Use the retry framework for REST API retries

This change incorporates feedback on https://github.com/pulumi/pulumi/pull/764,
in addition to refactoring the retry logic to use our retry framework rather
than hand-rolling it in the REST API code.  It's a minor improvement, but at
least lets us consolidate some of this logic which we'll undoubtedly use more
of over time.
This commit is contained in:
joeduffy 2017-12-26 09:39:49 -08:00
parent db5318b0a5
commit 87079589f1
2 changed files with 110 additions and 93 deletions

View file

@ -3,6 +3,7 @@
package cloud
import (
"context"
"encoding/base64"
"fmt"
"io"
@ -31,6 +32,7 @@ import (
"github.com/pulumi/pulumi/pkg/util/archive"
"github.com/pulumi/pulumi/pkg/util/cmdutil"
"github.com/pulumi/pulumi/pkg/util/contract"
"github.com/pulumi/pulumi/pkg/util/retry"
"github.com/pulumi/pulumi/pkg/workspace"
)
@ -444,8 +446,6 @@ func (b *cloudBackend) makeProgramUpdateRequest(stackName tokens.QName) (apitype
}, nil
}
const maxRetryTime = 5 * time.Second
// waitForUpdate waits for the current update of a Pulumi program to reach a terminal state.
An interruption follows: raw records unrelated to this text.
import Summits.ResolutionOfSingularities.ResolutionOfSingularities.Theorems.MarkedTransferCampaignW46PlaneProcrastinationTail
import Summits.ResolutionOfSingularities.ResolutionOfSingularities.Theorems.MarkedTransferCampaignW46PlaneProcrastinationFinite
import Summits.ResolutionOfSingularities.ResolutionOfSingularities.Theorems.MarkedTransferCampaignW46PlaneProcrastination
import Summits.ResolutionOfSingularities.ResolutionOfSingularities.Theorems.MarkedTransferCampaignW46ThreefoldsGammaFreeGlobalSurfaces
import Literature.AlgebraicGeometry.Resolution.AlterationsCurves
import HarnessLib

/-!
# [OURS · L1 W4.6 rung (i-b)] «PROCRASTINATION IS THE ONLY OBSTRUCTION ON SURFACES» — the rung holds:
# `planeNonProcrastinatingTerminates_holds`
# (cell res-hironaka, LADDER-RESOLUTION rung L, D-0089; campaign s46, prover res-L1-s46-pv-1; host route MarkedTransfer,
# `--supports stmt-ResolutionOfSingularities-16155`)

HONEST FRAMING. Nothing here is a statement of H. Hironaka's manuscript (2017-03-23, [Hironaka2017]); it settles the OURS rung
`PlaneNonProcrastinatingTerminates` (`…PlaneProcrastination.lean`, p515754): there is NO infinite §2.1-permissible sequence of
standard ideal exponents on ambient surfaces (`topologicalKrullDim Z_k ≤ 2`) none of whose steps procrastinates (blows up a closed
point lying on a curve of the singular locus). Every field `K : Type` of characteristic `p`. AI-written; weaker than expert review.
No `sorry`; axioms standard.

## The proof (Zariski's measure, made résumé-free)

Classify step `k` by the generic point `η_k` of its (irreducible, regular) centre `D_k ⊆ Sing(E_k)`: either `η_k` is closed
(`D_k = {η_k}`, a POINT STEP — non-procrastinating by hypothesis) or not (then `codim η_k = 1`, a CURVE STEP, and the blow-up is an
isomorphism, `isIso_of_curveCentre`). The ambient dimension is constant along the sequence; on curves every stage has isolated
singular locus and rung (i-a) (`planeIsolatedFinLocalExitBound_holds`, res-L1-s46-pv-9) ends the sequence. On surfaces the pair
`(Σ_y μ(y), Σ_ζ ord_ζ J)` — the POINT MEASURE SUM of the loose germ measures `μ` (`looseGermMeasure`: the exit count of the loose
quadratic tree of the normal form of the stalk, `…PlaneProcrastinationCentre.lean`) over the finitely many points where it is
positive (`finite_setOf_looseGermMeasure_pos`), and the DIVISORIAL SUM (`divisorialSum`, `…PlaneProcrastinationTail.lean`) — drops
lexicographically at every step: at a point step the point measure sum drops (centre law `looseGermMeasure_centre_lt` over the
centre, `looseGermMeasure_offCentre_eq` elsewhere), at a curve step it does not increase (`looseGermMeasure_curveStep_eq`) while the
divisorial sum drops (`divisorialSum_transform_lt_of_curveCentre`). `ℕ ×ₗ ℕ` is well founded.

## References

* O. Zariski, P. Samuel, Commutative Algebra II (1960), Appendix 5. [ZariskiSamuel1960]
* V. Cossart, O. Piltant, J. Algebra 320 (2008), proof of Prop. 4.2. [CossartPiltant2008]
-/

noncomputable section

set_option linter.dupNamespace false -- mandated namespace of this single-conjunct summit

open CategoryTheory AlgebraicGeometry TopologicalSpace IsLocalRing

namespace Summit.ResolutionOfSingularities.ResolutionOfSingularities.Theorems

namespace CampaignW46

open Literature.AlgebraicGeometry.Resolution
open Literature.AlgebraicGeometry.Hironaka2017.S02Preliminaries
open Scheme.IdealSheafData

universe u

/-! ## Step classification and dimension -/

section Classification

variable {p : ℕ} [Fact p.Prime] {K : Type u} [Field K] [CharP K p]

/-- `Sing(E) ⊆ V(J)` for `b ≥ 1`. [folklore] -/
theorem sing_le_support {Z : Scheme.{u}} (E : IdealExponent Z) (hb : 0 < E.b) : E.sing ⊆ (E.J.support : Set Z) :=
  fun x hx => (mem_support_iff_stalkIdeal_le E.J x).mpr
    (((mem_sing_iff_stalkIdeal_le_pow E x).mp hx).trans (Ideal.pow_le_self hb.ne'))

/-- An isomorphism of schemes preserves the dimension. [folklore] -/
theorem topologicalKrullDim_eq_of_isIso {X Y : Scheme.{u}} (π : X ⟶ Y) [IsIso π] :
    topologicalKrullDim X = topologicalKrullDim Y :=
  IsHomeomorph.topologicalKrullDim_eq _ (Scheme.homeoOfIso (asIso π)).isHomeomorph

/-- **Curve steps have codimension-one generic point.** On an ambient scheme of dimension `≤ 2`, the generic point `η` of
a §2.1-permissible centre of a standard `E` which is NOT a closed point has `codim η = 1`: `η ∈ Sing(E) ⊆ V(J)` is not the
generic point of `Z` (`J ≠ 0`), and a strict specialisation of `η` has codimension `≥ codim η + 1` and `≤ 2`. [folklore] -/
theorem coheight_eq_one_of_not_isClosed (A : AmbientDatum p K) {E : IdealExponent A.Z} (hE : E.IsStandard)
    (hdimZ : topologicalKrullDim A.Z ≤ 2) {D : Closeds A.Z} (hD : E.IsPermissibleCentre A.hom D) {η : A.Z}
    (hη : IsGenericPoint η (D : Set A.Z)) (hncl : ¬ IsClosed ({η} : Set A.Z)) : Order.coheight η = 1 := by
  haveI := ambient_isIntegral A
  have hηsupp : η ∈ (E.J.support : Set A.Z) := sing_le_support E hE.2 (hD.subset_sing hη.mem)
  have hne0 : Order.coheight η ≠ 0 := by
    intro h0
    have h := eq_genericPoint_of_coheight_eq_zero h0
    rw [h] at hηsupp
    exact not_mem_support_genericPoint hE.1 hηsupp
  -- a strict specialisation of `η`
  obtain ⟨x, hxcl, hxne⟩ : ∃ x, x ∈ closure ({η} : Set A.Z) ∧ x ∉ ({η} : Set A.Z) := by
    have hss : ({η} : Set A.Z) ⊂ closure {η} :=
      subset_closure.ssubset_of_ne fun h => hncl (by rw [h]; exact isClosed_closure)
    exact Set.exists_of_ssubset hss
  rw [Set.mem_singleton_iff] at hxne
  have hsp : η ⤳ x := specializes_iff_mem_closure.mpr hxcl
  have hlt : x < η := lt_of_le_not_ge (Scheme.le_iff_specializes.mpr hsp) fun h' =>
    hxne (Specializes.antisymm (Scheme.le_iff_specializes.mp h') hsp).eq
  have h1 : Order.coheight η + 1 ≤ Order.coheight x := Order.coheight_add_one_le hlt
  have h2 : ((Order.height x + Order.coheight x : ℕ∞) : WithBot ℕ∞) ≤ 2 :=
    (coe_height_add_coheight_le_topologicalKrullDim x).trans hdimZ
  have h3 : Order.height x + Order.coheight x ≤ 2 := WithBot.coe_le_coe.mp h2
  have h4 : Order.coheight η + 1 ≤ 2 := h1.trans (le_add_self.trans h3)
  have hfin : Order.coheight η ≠ ⊤ := by
    intro ht; rw [ht] at h4; simp at h4
  obtain ⟨c, hc⟩ := ENat.ne_top_iff_exists.mp hfin
  rw [← hc] at h4 hne0 ⊢
  have h5 : c + 1 ≤ 2 := by exact_mod_cast h4
  have h6 : c ≠ 0 := fun h => hne0 (by rw [h]; rfl)
  have h7 : c = 1 := by omega
  rw [h7]; rfl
Returns the
// final state. "path" is the URL endpoint to poll for updates.
func (b *cloudBackend) waitForUpdate(path string) (apitype.UpdateStatus, error) {
@ -453,67 +453,18 @@ func (b *cloudBackend) waitForUpdate(path string) (apitype.UpdateStatus, error)
eventIndex := "0"
for {
// Query for the latest update results, including log entries so we can provide active status updates.
var retries int
var retryTime time.Duration
var updateResults apitype.UpdateResults
for {
pathWithIndex := fmt.Sprintf("%s?afterIndex=%s", path, eventIndex)
err := pulumiRESTCall(b.cloudURL, "GET", pathWithIndex, nil, nil, &updateResults)
if err == nil {
break
}
// There are three kinds of errors we might see:
// 1) Expected HTTP errors (like timeouts); silently retry.
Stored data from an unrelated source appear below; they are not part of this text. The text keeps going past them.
/-- **Sector additivity costs exactly cross-rigidity**: the kernel form on the join of two sectors is
EQUIVALENT to cross-rigidity between them (in particular it contains the kernel form on each). So every
decomposition of the leaf "by sectors" `⊤ = S₁ ⊔ … ⊔ S_k` has, besides the islands `KernelOn Sᵢ`, a piece
`CrossRigid` which is the kernel form on the join again. [cite: KontsevichZagier2001, §1.2] -/
theorem kernelOn_sup_iff (S T : AddSubgroup FormalRep) : KernelOn (S ⊔ T) ↔ CrossRigid S T := by
  constructor
  · intro h s hs t ht hst
    refine h (s - t) (sub_mem (AddSubgroup.mem_sup_left hs) (AddSubgroup.mem_sup_right ht)) ?_
    rw [map_sub, hst, sub_self]
  · intro h c hc h0
    obtain ⟨s, hs, t, ht, rfl⟩ := AddSubgroup.mem_sup.1 hc
    have hst : KZ.eval s = KZ.eval (-t) := by
      rw [map_add] at h0
      rw [map_neg]
      linarith
    have := h s hs (-t) (neg_mem ht) hst
    simpa [sub_neg_eq_add] using this

/-- The islands are the diagonal part of cross-rigidity. [cite: KontsevichZagier2001, §1.2] -/
theorem kernelOn_of_crossRigid_left {S T : AddSubgroup FormalRep} (h : CrossRigid S T) : KernelOn S :=
  kernelOn_mono le_sup_left ((kernelOn_sup_iff S T).2 h)

/-- … and symmetrically. [cite: KontsevichZagier2001, §1.2] -/
theorem kernelOn_of_crossRigid_right {S T : AddSubgroup FormalRep} (h : CrossRigid S T) : KernelOn T :=
  kernelOn_mono le_sup_right ((kernelOn_sup_iff S T).2 h)

/-- **The only free split**: two islands whose VALUE GROUPS meet trivially (a transcendence statement:
no non-zero value of `S` is a value of `T`) glue to an island on the join. This is the exact price list of
a sector decomposition of the leaf: islands + pairwise value-disjointness (rigidity ACROSS sectors) +
generation. [cite: KontsevichZagier2001, §1.2] -/
theorem crossRigid_of_disjointValues {S T : AddSubgroup FormalRep} (hS : KernelOn S) (hT : KernelOn T)
    (h : ∀ s ∈ S, ∀ t ∈ T, KZ.eval s = KZ.eval t → KZ.eval s = 0) : CrossRigid S T := by
  intro s hs t ht hst
  have hs0 : KZ.eval s = 0 := h s hs t ht hst
  have ht0 : KZ.eval t = 0 := by rw [← hst, hs0]
  exact sub_mem (hS s hs hs0) (hT t ht ht0)

/-- Corollary: value-disjoint islands join. [cite: KontsevichZagier2001, §1.2] -/
theorem kernelOn_sup_of_disjointValues {S T : AddSubgroup FormalRep} (hS : KernelOn S) (hT : KernelOn T)
    (h : ∀ s ∈ S, ∀ t ∈ T, KZ.eval s = KZ.eval t → KZ.eval s = 0) : KernelOn (S ⊔ T) :=
  (kernelOn_sup_iff S T).2 (crossRigid_of_disjointValues hS hT h)

/-! ## §S  The strengthening with teeth strengthens the ISLANDS, not the leaf -/

/-- `S⁺₉` input, typed exactly as the lead's island theorem `stub_padeBoxKernelGen` consumes it:
**rigidity near zero, uniformly in the weight** — for every `w` there is `N₀(w)` such that for all integer
levels `N ≥ N₀` the `w + 1` numbers `∫_□ⁱ dx/(N − x₀⋯x_{i−1})` (`= 1/(N−1), Li₁(1/N), …, Li_w(1/N)`) are
ℚ-linearly independent. A THEOREM in print (Nikišin 1979; David–Hirata-Kohno–Kawashima 2020 Thm 2.1 with
`log N > w²(1 + log(5/2)) + w log 3`), to be vended as a Literature fact; proved in the tree for `w = 1`
(Baker) and `w = 2`, `N ≥ 10¹⁵` (`stub_dilogRigidity`). [cite: Nikishin1979] [cite: DavidHirataKohnoKawashima2020, Thm 2.1] -/
def PolylogRigidityNearZero : Prop :=
  ∀ w : ℕ, ∃ N₀ : ℕ, ∀ N : ℕ, N₀ ≤ N →
    ∀ β : ℕ → ℚ, (∑ i ∈ Finset.range (w + 1), (β i : ℝ) * ∫ p in cube i, 1 / ((N : ℝ) - ∏ l, p l)) = 0 →
      ∀ i ∈ Finset.range (w + 1), β i = 0

/-- The box generators of weight `≤ w` at integer level `N` (the lead's syntax, verbatim from
`stub_padeBoxKernelGen`). [cite: KontsevichZagier2001, §1.2] -/
def boxGenSet (w N : ℕ) : Set FormalRep :=
  {c | ∃ (j : ℕ) (r : IntegralRep j) (a : Fin j → ℕ) (m : ℕ), j ≤ w ∧ r.domain = cube j ∧
      EqOn r.integrand (fun p => (∏ l, p l ^ a l) / ((N : ℝ) - ∏ l, p l) ^ m) (cube j) ∧ c = KZ.of r}

/-- `S⁺₉` conclusion: **the Padé box islands in EVERY weight, unconditionally, for every large level**.
[cite: KontsevichZagier2001, §1.2] -/
def UniformPolylogIslands : Prop :=
  ∀ w : ℕ, ∃ N₀ : ℕ, ∀ N : ℕ, N₀ ≤ N → KernelOn (AddSubgroup.closure (boxGenSet w N))

/-- `S⁺₉` is one modus ponens away once the fact is vended: the lead's `stub_padeBoxKernelGen` does the
rest. What it buys for the LEAF: nothing (the complement of all box islands is untouched); what it buys for
the programme: all weights at once instead of one Padé construction per weight. [cite: Nikishin1979]
[cite: KontsevichZagier2001, §1.2] -/
theorem uniformPolylogIslands_of (h : PolylogRigidityNearZero) : UniformPolylogIslands := by
  intro w
  obtain ⟨N₀, hN₀⟩ := h w
  refine ⟨max N₀ 2, fun N hN c hc h0 => ?_⟩
  exact Summit.KontsevichZagierPeriods.HermiteRigidity.ReductionRigidity.stub_padeBoxKernelGen w N
    (le_trans (le_max_right _ _) hN) (hN₀ N (le_trans (le_max_left _ _) hN)) c hc h0

/-! ## §T  The transfer with teeth: Zagier's conjecture is a theorem for ℚ in weight two
(Bloch–Suslin + `K₃(ℚ)` finite) — REDUCTION of the rational dilogarithm sector -/

/-- The Dehn / Bloch symbol of a formal combination of generators of `P(ℚ)`, paired against `u ∧ v` for
two additive characters `u, v : ℚˣ → ℚ` (this reads off every coordinate of `Σ nᵢ xᵢ ∧ (1 − xᵢ)` in the
ℚ-vector space `Λ²(ℚˣ) ⊗ ℚ`, cf. the rendering of Dupont's condition (i) in
`PreBlochRelationCriterion`). [cite: Dupont2001, Thm 8.19] -/
def dehnPair (u v : Additive ℚˣ →+ ℚ) : FreeAbelianGroup (PreBloch.Gen ℚ) →+ ℚ :=
  FreeAbelianGroup.lift fun z =>
    u (Additive.ofMul (Units.mk0 z.1 z.2.1)) *
        v (Additive.ofMul (Units.mk0 (1 - z.1) (sub_ne_zero.2 z.2.2.symm))) -
      v (Additive.ofMul (Units.mk0 z.1 z.2.1)) *
        u (Additive.ofMul (Units.mk0 (1 - z.1) (sub_ne_zero.2 z.2.2.symm)))

/-- **NAMED-FACT CANDIDATE `BlochGroupRatTorsion`: the Bloch group of `ℚ` is a torsion group**, in the
tree's presentation `PreBloch ℚ` (Neumann five-term relators): an integer combination of generators
`[x]`, `x ∈ ℚ ∖ {0,1}`, whose Bloch symbol vanishes in `Λ²(ℚˣ) ⊗ ℚ` has a positive multiple in the
subgroup generated by the RATIONAL five-term relators. Source chain: Suslin 1991 Thm 5.2
(`K₃^ind(F) ↠ B(F)` with finite kernel, `B(F) = ker(P(F) → (F^× ⊗ F^×)_σ)`, any infinite field) and
`K₃(ℚ) = K₃(ℤ) = ℤ/48` (Lee–Szczarba 1976; `K₃(𝒪_F) = K₃(F)`, Soulé's survey §2.3); equivalently Borel's
rank computation. (For real-ALGEBRAIC arguments with all conjugates real the same holds in `𝒫_ℝ` modulo
torsion: Dupont 2001 Thm 10.24 b) + Remark 2 — held, read.) [cite: Suslin1991, Thm 5.2]
[cite: LeeSzczarba1976] [cite: Dupont2001, Thm 10.24 b) and Remark 2] -/
def BlochGroupRatTorsion : Prop :=
  ∀ ξ : FreeAbelianGroup (PreBloch.Gen ℚ), (∀ u v : Additive ℚˣ →+ ℚ, dehnPair u v ξ = 0) →
    ∃ M : ℕ, 0 < M ∧ M • ξ ∈ AddSubgroup.closure (fiveTermRelators ℚ)

/-- The level box IS the dilogarithm symbol: `1/(ν − a) = (1/ν)/(1 − (1/ν)·a)`; so the lead's
`[□², 1/(ν − p₀p₁)]` (value `Li₂(1/ν)`) is literally `[□², x/(1 − x p₀p₁)]` with `x = 1/ν`, and
`ν > 1 ∨ ν < 0` is `x < 1 ∧ x ≠ 0`. [folklore] -/
theorem level_box_integrand (ν a : ℝ) (hν : ν ≠ 0) :
    1 / (ν - a) = (1 / ν) / (1 - (1 / ν) * a) := by
  by_cases h : ν - a = 0
  · have : a = ν := by linarith
    subst this
    simp [hν]
  · field_simp

/-- The dilogarithm symbols over ℚ: `[□², x/(1 − x p₀ p₁)]`, `x ∈ ℚ`, `x < 1`, `x ≠ 0` (value `Li₂(x)`;
the five-term stub `stub_boxFiveTerm` is stated in exactly this syntax). [cite: Zagier2007Dilogarithm, Ch. I §1] -/
def dilogSymbols : Set FormalRep :=
  {c | ∃ (x : ℚ) (r : IntegralRep 2), x < 1 ∧ x ≠ 0 ∧ r.domain = cube 2 ∧
      EqOn r.integrand (fun p => (x : ℝ) / (1 - (x : ℝ) * p 0 * p 1)) (cube 2) ∧ c = KZ.of r}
// 2) Unexpected HTTP errors (like Unauthorized, etc); exit with an error.
// 3) Anything else; this could be any number of things, including transient errors (flaky network).
// In this case, we warn the user and keep retrying; they can ^C if it's not transient.
warn := true
if errResp, ok := err.(*apitype.ErrorResponse); ok {
if errResp.Code == 504 {
// If our request to the Pulumi Service returned a 504 (Gateway Timeout), ignore it and keep
// continuing. The sole exception is if we've done this 10 times. At that point, we will have
// been waiting for many seconds, and want to let the user know something might be wrong.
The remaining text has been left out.